EXERCISE>
Across the data below, how many lines hold "Nonempty"? Answer with that number and nothing else.

(AVAILABLE RECORDS)

import Summits.CriticalPhenomena.PercolationContinuityZ3.Theorems.PercNearOneGluingNoHeavyQuantSingleGateDominant
import HarnessLib

/-!
# QUANT lane R8, T-DEC, leg (III): THE BLOB STEP (PM / the gate move) HOLDS AT EVERY DOMINANT LAYER, FOR EVERY BLOB SIZE —
# an unconditional corollary of `gateConv_tail_ge_of_hdecAtT` (the gated blob `{0, a; qg}` is a heavy datum at every layer)

builds on p205010 (kernel theorem, internal audit signed; external expert review pending)

Support file (`--supports stmt-CriticalPhenomena-4575`), QUANT lane seat prim-quant-arm-2 (gen 34), rung R8 of
`run/shared/lean/prim/quant/LADDER.md`.  Theorems only, standard axioms, no sorries.  Uses this seat's `…QuantSingleGateDominant`.

WHAT.  In the binder of `SingleGateConvClosed` take the second factor to be the blob `μ₂ = {0, a; g}` (`a ≥ 1`, `0 ≤ g ≤ 1`): its gated law
`gate_q μ₂ = {0: 1 − qg, a: qg}` is ONE two-point component, HEAVY-valid at every layer `j` as soon as `y ≤ q·g` (a giant pair for `j < a`,
a credit pair with credit `a·qg = q·T₂` for `j ≥ a`) — `hdecAtT_gate_blob`.  Hence (`gateConv_blob_tail_ge_dominant`, `gateConv_blob_decAt_dominant`):
**for every probability law `μ₁` on `{0..M₁}` whose gated law `gate_q μ₁` is top-affordable and DEC at every layer below its top, every blob
`(a, g)` with `y ≤ qg`, and every DOMINANT layer `2j < q(T₁ + ga)`, the gated convolution `gate_q(μ₁ ∗ {0,a;g})` — the conclusion law of the
blob step PM / of lead g30's window form CW / of typer g27's move lemma (M) — is DEC(j).**  The proof reads `gate_q μ₁`'s datum at the ONE
layer `j` (`deepLows_le_giants` at `i = j`, `i′ = j − a`) plus its top-affordability: at dominant layers a single datum suffices, whereas every
one-layer form of the blob step is refuted at NON-dominant layers (README V313 `not_mixedShiftDEC`, V317 TwinMoveDEC, V318 (M) without `hsupp`:
the V318 witness fails exactly at the layers `j = 3..19` with `2j ≥ t ≈ 4.01`).
HONEST STATUS: dominant layers only; the window form CW, `GateMove`, `SingleGateConvClosed`, `TreeDEC`, `FarTreeRow` remain OPEN; the RATE
class log\* and the honest sentence of `run/shared/lean/prim/quant/README.md` are unchanged.

[this work]; blob step: prim-quant-stmt g27, prim-quant-lead g28–g30, prim-quant-arm-1 g38–g39 (this lane).  Nothing here is cited as a
published result.  The gluing rows served [cite: KozmaNitzan2024, Conjecture 3 (p. 15)]; product measure [cite: Grimmett1999, §1.3 p. 10].
-/

noncomputable section

namespace Summit.CriticalPhenomena.PercolationContinuityZ3.Theorems

namespace Quant

open Finset

/-- the two-point law `{lo, hi; g}` (as in `…QuantLawDEC`) -/
local notation3 "TP[" lo ", " hi ", " g ", " h "]" =>
  (g : ℝ) * (if (h : ℕ) = (hi : ℕ) then (1 : ℝ) else 0) + (1 - (g : ℝ)) * (if (h : ℕ) = (lo : ℕ) then (1 : ℝ) else 0)

namespace LawDec

/-- **the gated blob is a heavy datum at every layer**: for `a ≥ 1`, `0 ≤ g ≤ 1`, `0 ≤ q ≤ 1`, `y ≤ q·g`, the law
`gate_q {0, a; g} = {0: 1 − qg, a: qg}` is `HDECAtT y (q·(g·a)) j a` for every `j` (one component `{0, a; qg}`: a giant pair if `j < a`,
a heavy credit pair with credit `a·qg` if `a ≤ j`). [this work] -/
theorem hdecAtT_gate_blob (y q g : ℝ) (a j : ℕ) (ha : 1 ≤ a) (hg0 : 0 ≤ g) (hg1 : g ≤ 1) (hq0 : 0 ≤ q) (hq1 : q ≤ 1)
    (hyqg : y ≤ q * g) :
    HDECAtT y (q * (g * a)) j a (gate (fun h => TP[0, a, g, h]) q) := by
  refine ⟨Unit, inferInstance, fun _ => 1, fun _ => q * g, fun _ => 0, fun _ => a, fun _ => zero_le_one, by simp,
    fun _ => ⟨mul_nonneg hq0 hg0, by nlinarith⟩, fun _ => Nat.zero_le a, fun _ => le_rfl, fun h => ?_, fun _ _ => ?_⟩
  · -- the law identity `gate_q {0,a;g} = {0, a; qg}`
    simp only [Finset.univ_unique, Finset.sum_singleton, gate_apply, one_mul]
    have ha0 : ¬ ((0 : ℕ) = a) := by omega
    by_cases h0 : h = 0
    · subst h0
      rw [if_neg ha0, if_pos rfl]
      ring
    · rw [if_neg h0]
      ring
  · -- heavy validity at layer `j`
    dsimp only
    by_cases hja : j + 1 ≤ a
    · exact Or.inr (Or.inl ⟨by omega, hja, hyqg⟩)
    · refine Or.inr (Or.inr ⟨by omega, by omega, hyqg, le_of_eq ?_⟩)
      push_cast
      ring

/-- **THE BLOB STEP AT EVERY DOMINANT LAYER (far row).**  `0 < y < 1`, `y ≤ q ≤ 1`; `μ₁` a probability law on `{0..M₁}` (mean `T₁`) with
`gate_q μ₁` top-affordable (`y·M₁ ≤ q·T₁`) and DEC(j′) at every `j′ < M₁`; a blob `(a ≥ 1, 0 ≤ g ≤ 1)` with `y ≤ q·g`; a layer `j` with
`2j < q·(T₁ + g·a)`.  Then `y ≤ Σ_{j < h ≤ M₁ + a} gate_q(μ₁ ∗ {0, a; g}) h`. [this work] -/
theorem gateConv_blob_tail_ge_dominant (y q g T₁ : ℝ) (a j M₁ : ℕ) (μ₁ : ℕ → ℝ)
    (hy0 : 0 < y) (hy1 : y < 1) (hyq : y ≤ q) (hq1 : q ≤ 1) (ha : 1 ≤ a) (hg0 : 0 ≤ g) (hg1 : g ≤ 1) (hyqg : y ≤ q * g)
    (h10 : ∀ h, 0 ≤ μ₁ h) (h1M : ∀ h, M₁ < h → μ₁ h = 0) (h11 : ∑ h ∈ Finset.range (M₁ + 1), μ₁ h = 1)
    (hT₁ : ∑ h ∈ Finset.range (M₁ + 1), (h : ℝ) * μ₁ h = T₁) (hta : y * (M₁ : ℝ) ≤ q * T₁)
    (hdec : ∀ j', j' < M₁ → DECAt y j' M₁ (gate μ₁ q)) (hdom : 2 * (j : ℝ) < q * (T₁ + g * a)) :
    y ≤ ∑ h ∈ Finset.Ico (j + 1) (M₁ + a + 1), gate (lconv M₁ a μ₁ (fun h => TP[0, a, g, h])) q h := by
  have hq0 : 0 < q := hy0.trans_le hyq
  have hb0 : ∀ h, 0 ≤ TP[0, a, g, h] := fun h => by
    have : 0 ≤ 1 - g := by linarith
    positivity
  have hb1 : ∑ h ∈ Finset.range (a + 1), TP[0, a, g, h] = 1 := by
    rw [Finset.sum_add_distrib, ← Finset.mul_sum, ← Finset.mul_sum, Finset.sum_ite_eq' (Finset.range (a + 1)) a,
      if_pos (Finset.mem_range.2 (by omega)), Finset.sum_ite_eq' (Finset.range (a + 1)) 0,
      if_pos (Finset.mem_range.2 (by omega))]
    ring
  exact gateConv_tail_ge_of_hdecAtT y q T₁ (g * a) j M₁ a μ₁ (fun h => TP[0, a, g, h]) hy0 hy1 hyq hq1 h10 h1M h11 hT₁ hta hdec
    hb0 hb1 (hdecAtT_gate_blob y q g a j ha hg0 hg1 hq0.le hq1 hyqg) hdom

/-- **THE BLOB STEP AT EVERY DOMINANT LAYER (DEC form)**: as `gateConv_blob_tail_ge_dominant`; then `gate_q(μ₁ ∗ {0, a; g})` is
`DECAt y j (M₁ + a)` — the conclusion of PM / CW / (M) at the layer `j`, for every blob size `a`. [this work] -/
theorem gateConv_blob_decAt_dominant (y q g T₁ : ℝ) (a j M₁ : ℕ) (μ₁ : ℕ → ℝ)
    (hy0 : 0 < y) (hy1 : y < 1) (hyq : y ≤ q) (hq1 : q ≤ 1) (ha : 1 ≤ a) (hg0 : 0 ≤ g) (hg1 : g ≤ 1) (hyqg : y ≤ q * g)
    (h10 : ∀ h, 0 ≤ μ₁ h) (h1M : ∀ h, M₁ < h → μ₁ h = 0) (h11 : ∑ h ∈ Finset.range (M₁ + 1), μ₁ h = 1)
    (hT₁ : ∑ h ∈ Finset.range (M₁ + 1), (h : ℝ) * μ₁ h = T₁) (hta : y * (M₁ : ℝ) ≤ q * T₁)
    (hdec : ∀ j', j' < M₁ → DECAt y j' M₁ (gate μ₁ q)) (hdom : 2 * (j : ℝ) < q * (T₁ + g * a)) :
    DECAt y j (M₁ + a) (gate (lconv M₁ a μ₁ (fun h => TP[0, a, g, h])) q) := by
  have hq0 : 0 < q := hy0.trans_le hyq
  have hb0 : ∀ h, 0 ≤ TP[0, a, g, h] := fun h => by
    have : 0 ≤ 1 - g := by linarith
    positivity
  have hb1 : ∑ h ∈ Finset.range (a + 1), TP[0, a, g, h] = 1 := by
    rw [Finset.sum_add_distrib, ← Finset.mul_sum, ← Finset.mul_sum, Finset.sum_ite_eq' (Finset.range (a + 1)) a,
      if_pos (Finset.mem_range.2 (by omega)), Finset.sum_ite_eq' (Finset.range (a + 1)) 0,
      if_pos (Finset.mem_range.2 (by omega))]
    ring
  exact gateConv_decAt_of_hdecAtT_dominant y q T₁ (g * a) j M₁ a μ₁ (fun h => TP[0, a, g, h]) hy0 hy1 hyq hq1 h10 h1M h11 hT₁ hta
    hdec hb0 hb1 (hdecAtT_gate_blob y q g a j ha hg0 hg1 hq0.le hq1 hyqg) hdom

end LawDec

end Quant

end Summit.CriticalPhenomena.PercolationContinuityZ3.Theorems
/-- **The floor-split cumulative isolation lemma for one-layer observers.**  If `o ∉ A` is joined with positive
weight only to relays (`w s(o,u) = 0` for `u ∉ A`, `u ≠ o`) and `c ∈ A` satisfies `μ(N_a ≤ j) ≤ μ(N_c ≤ j)` for all
`a ∈ A`, then `μ(1 ≤ N ≤ j) ≤ Σ_a φ_a μ(N_a ≤ j) + (μ(o↔A) − Σ_a φ_a) μ(N_c ≤ j)` with
`φ_a = μ(o ↔ a, N_a = 1)/μ(N_a = 1)`.  [this work; cite: KozmaNitzan2024, Thm. 8 (p. 32), Lemma 3 (pp. 6–7), Lemma 5 (p. 13)] -/
theorem floorSplitCIL_oneLayer (w : Sym2 V → unitInterval) (A : Finset V) (o : V) (j : ℕ) (ho : o ∉ A)
    (hiso : ∀ u, u ≠ o → u ∉ A → w s(o, u) = 0) (c : V) (hc : c ∈ A)
    (hcmax : ∀ a ∈ A,
      (prodBernoulli w).real {ω : BondConfig V | (A.filter fun x => ω ∈ openConn a x).card ≤ j} ≤
        (prodBernoulli w).real {ω : BondConfig V | (A.filter fun x => ω ∈ openConn c x).card ≤ j}) :
    (prodBernoulli w).real {ω : BondConfig V |
        1 ≤ (A.filter fun x => ω ∈ openConn o x).card ∧ (A.filter fun x => ω ∈ openConn o x).card ≤ j} ≤
      (∑ a ∈ A,
          (prodBernoulli w).real ((openConn o a : Set (BondConfig V)) ∩
              {ω | (A.filter fun x => ω ∈ openConn a x).card = 1}) /
            (prodBernoulli w).real {ω : BondConfig V | (A.filter fun x => ω ∈ openConn a x).card = 1} *
          (prodBernoulli w).real {ω : BondConfig V | (A.filter fun x => ω ∈ openConn a x).card ≤ j}) +
        ((prodBernoulli w).real (⋃ a ∈ A, (openConn o a : Set (BondConfig V))) -
            ∑ a ∈ A,
              (prodBernoulli w).real ((openConn o a : Set (BondConfig V)) ∩
                  {ω | (A.filter fun x => ω ∈ openConn a x).card = 1}) /
                (prodBernoulli w).real {ω : BondConfig V | (A.filter fun x => ω ∈ openConn a x).card = 1}) *
          (prodBernoulli w).real {ω : BondConfig V | (A.filter fun x => ω ∈ openConn c x).card ≤ j} := by
  set μ := prodBernoulli w with hμ
  -- the abstract star data
  set wB : Finset V → ℝ := fun B => μ.real (starEvent o (↑B : Set V)) with hwB
  set q : V → ℝ := fun v => μ.real {ω : BondConfig V | (A.filter fun x => ω ∈ openConnIn {o}ᶜ v x).card ≤ j}
    with hq
  set r : Finset V → ℝ := fun B =>
    μ.real {ω : BondConfig V | (A.filter fun x => ∃ u ∈ B, ω ∈ openConnIn {o}ᶜ u x).card ≤ j} with hr
  set n : V → Finset V → ℝ := fun v B =>
    μ.real ({ω : BondConfig V | (A.filter fun x => ω ∈ openConnIn {o}ᶜ v x).card ≤ j} ∩
        {ω | ∀ u ∈ B, ω ∉ openConnIn {o}ᶜ v u}) +
      μ.real ({ω : BondConfig V | (A.filter fun x => ∃ u ∈ B, ω ∈ openConnIn {o}ᶜ u x).card ≤ j} ∩
        {ω | ∃ u ∈ B, ω ∈ openConnIn {o}ᶜ v u}) with hn
  set φ : V → ℝ := fun a =>
    μ.real ((openConn o a : Set (BondConfig V)) ∩ {ω | (A.filter fun x => ω ∈ openConn a x).card = 1}) /
      μ.real {ω : BondConfig V | (A.filter fun x => ω ∈ openConn a x).card = 1} with hφ
  set I : V → ℝ := fun v => μ.real {ω : BondConfig V | (A.filter fun x => ω ∈ openConn v x).card ≤ j} with hI
  -- the `H`-lightest relay `c₀`
  obtain ⟨c₀, hc₀A, hc₀max⟩ := Finset.exists_max_image A q ⟨c, hc⟩
  have hc₀o : c₀ ≠ o := fun h => ho (h ▸ hc₀A)
  -- hypotheses of the star algebra
  have hw0 : ∀ B ∈ A.powerset, 0 ≤ wB B := fun B _ => measureReal_nonneg
  have hw1 : ∑ B ∈ A.powerset, wB B = 1 := FloorSplitOneLayer.sum_real_starEvent_eq_one w A o ho hiso
  have hr1 : ∀ a ∈ A, r {a} = q a := by
    intro a _
    simp only [hr, hq, FloorSplitOneLayer.usmall_singleton_eq]
  have hn1 : ∀ v ∈ A, ∀ B ∈ A.powerset, B.card ≤ 1 → v ∉ B → n v B = q v := by
    intro v _ B _ hcard _
    rcases Nat.le_one_iff_eq_zero_or_eq_one.1 hcard with h0 | h1
    · rw [Finset.card_eq_zero] at h0
      subst h0
      exact FloorSplitOneLayer.n_empty_eq w A o j v
    · obtain ⟨b, rfl⟩ := Finset.card_eq_one.1 h1
      exact FloorSplitOneLayer.n_singleton_eq w A o j v b
  have hrow0 : ∀ B ∈ A.powerset, B.Nonempty → r B ≤ q c₀ := by
    intro B hB ⟨b, hb⟩
    exact (FloorSplitOneLayer.real_usmall_le_small w A o j hb).trans (hc₀max b (Finset.mem_powerset.1 hB hb))
  have hrow : ∀ B ∈ A.powerset, 2 ≤ B.card → ∀ v ∈ A, v ∉ B → r B + q v - n v B ≤ q c₀ := by
    intro B hB _ v hvA _
    have hBA : B ⊆ A := Finset.mem_powerset.1 hB
    have hB' : ∀ u ∈ B, u ≠ o := fun u hu h => ho (h ▸ hBA hu)
    have hvo : v ≠ o := fun h => ho (h ▸ hvA)
    have hBne : B.Nonempty := Finset.card_pos.1 (by omega)
    obtain ⟨b, hb⟩ := hBne
    have e := FloorSplitOneLayer.row_quantity_eq w A o j v B
    have t := FloorSplitOneLayer.starRow_transfer w A j hB' hc₀o hvo (hc₀max v hvA) ⟨b, hb, hc₀max b (hBA hb)⟩
    simp only [hr, hq, hn]
    rw [e]
    exact t
  have hφ0 : ∀ a ∈ A, 0 ≤ φ a := fun a _ => div_nonneg measureReal_nonneg measureReal_nonneg
  have hφ1 : ∀ a ∈ A, φ a ≤ wB {a} / (wB {a} + ∑ B ∈ A.powerset.filter (fun B => a ∉ B), wB B) :=
    fun a ha => FloorSplitOneLayer.phi_le w A ho hiso ha
  -- the star algebra for the witness `c₀`
  have key := FloorSplitOneLayer.starAlgebra A c₀ hc₀A wB q r n φ hw0 hw1 hr1 hn1
    (fun a ha => hc₀max a ha) hrow0 hrow hφ0 hφ1
  -- read the abstract sums as probabilities
  have hbad : μ.real {ω : BondConfig V | 1 ≤ (A.filter fun x => ω ∈ openConn o x).card ∧
      (A.filter fun x => ω ∈ openConn o x).card ≤ j} =
      ∑ B ∈ A.powerset.filter (fun B => B.Nonempty), wB B * r B :=
    FloorSplitOneLayer.real_bad_eq_sum w A ho hiso j
  have hIv : ∀ v ∈ A, ∑ B ∈ A.powerset, wB B * (if v ∈ B then r B else n v B) = I v := by
    intro v hvA
    simp only [hI]
    rw [FloorSplitOneLayer.real_light_eq_sum w A ho hiso j hvA]
  have hPoA : ∑ B ∈ A.powerset.filter (fun B => B.Nonempty), wB B =
      μ.real (⋃ a ∈ A, (openConn o a : Set (BondConfig V))) :=
    (FloorSplitOneLayer.real_obsConn_eq_sum w A o ho hiso).symm
  have hσ : ∑ a ∈ A, φ a ≤ ∑ B ∈ A.powerset.filter (fun B => B.Nonempty), wB B :=
    FloorSplitOneLayer.sigma_nonneg A wB φ hw0 hw1 hφ0 hφ1
  have hsumI : ∑ a ∈ A, φ a * ∑ B ∈ A.powerset, wB B * (if a ∈ B then r B else n a B) = ∑ a ∈ A, φ a * I a :=
    Finset.sum_congr rfl fun a ha => by rw [hIv a ha]
  rw [hbad]
  refine key.trans ?_
  rw [hsumI, hIv c₀ hc₀A, hPoA]
  have hcc : I c₀ ≤ I c := hcmax c₀ hc₀A
  have hσ' : 0 ≤ μ.real (⋃ a ∈ A, (openConn o a : Set (BondConfig V))) - ∑ a ∈ A, φ a := by
    rw [← hPoA]; linarith
  have := mul_le_mul_of_nonneg_left hcc hσ'
  simp only [hI] at this ⊢
  linarith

(End AVAILABLE RECORDS)

REPLY TO THE TASK>
5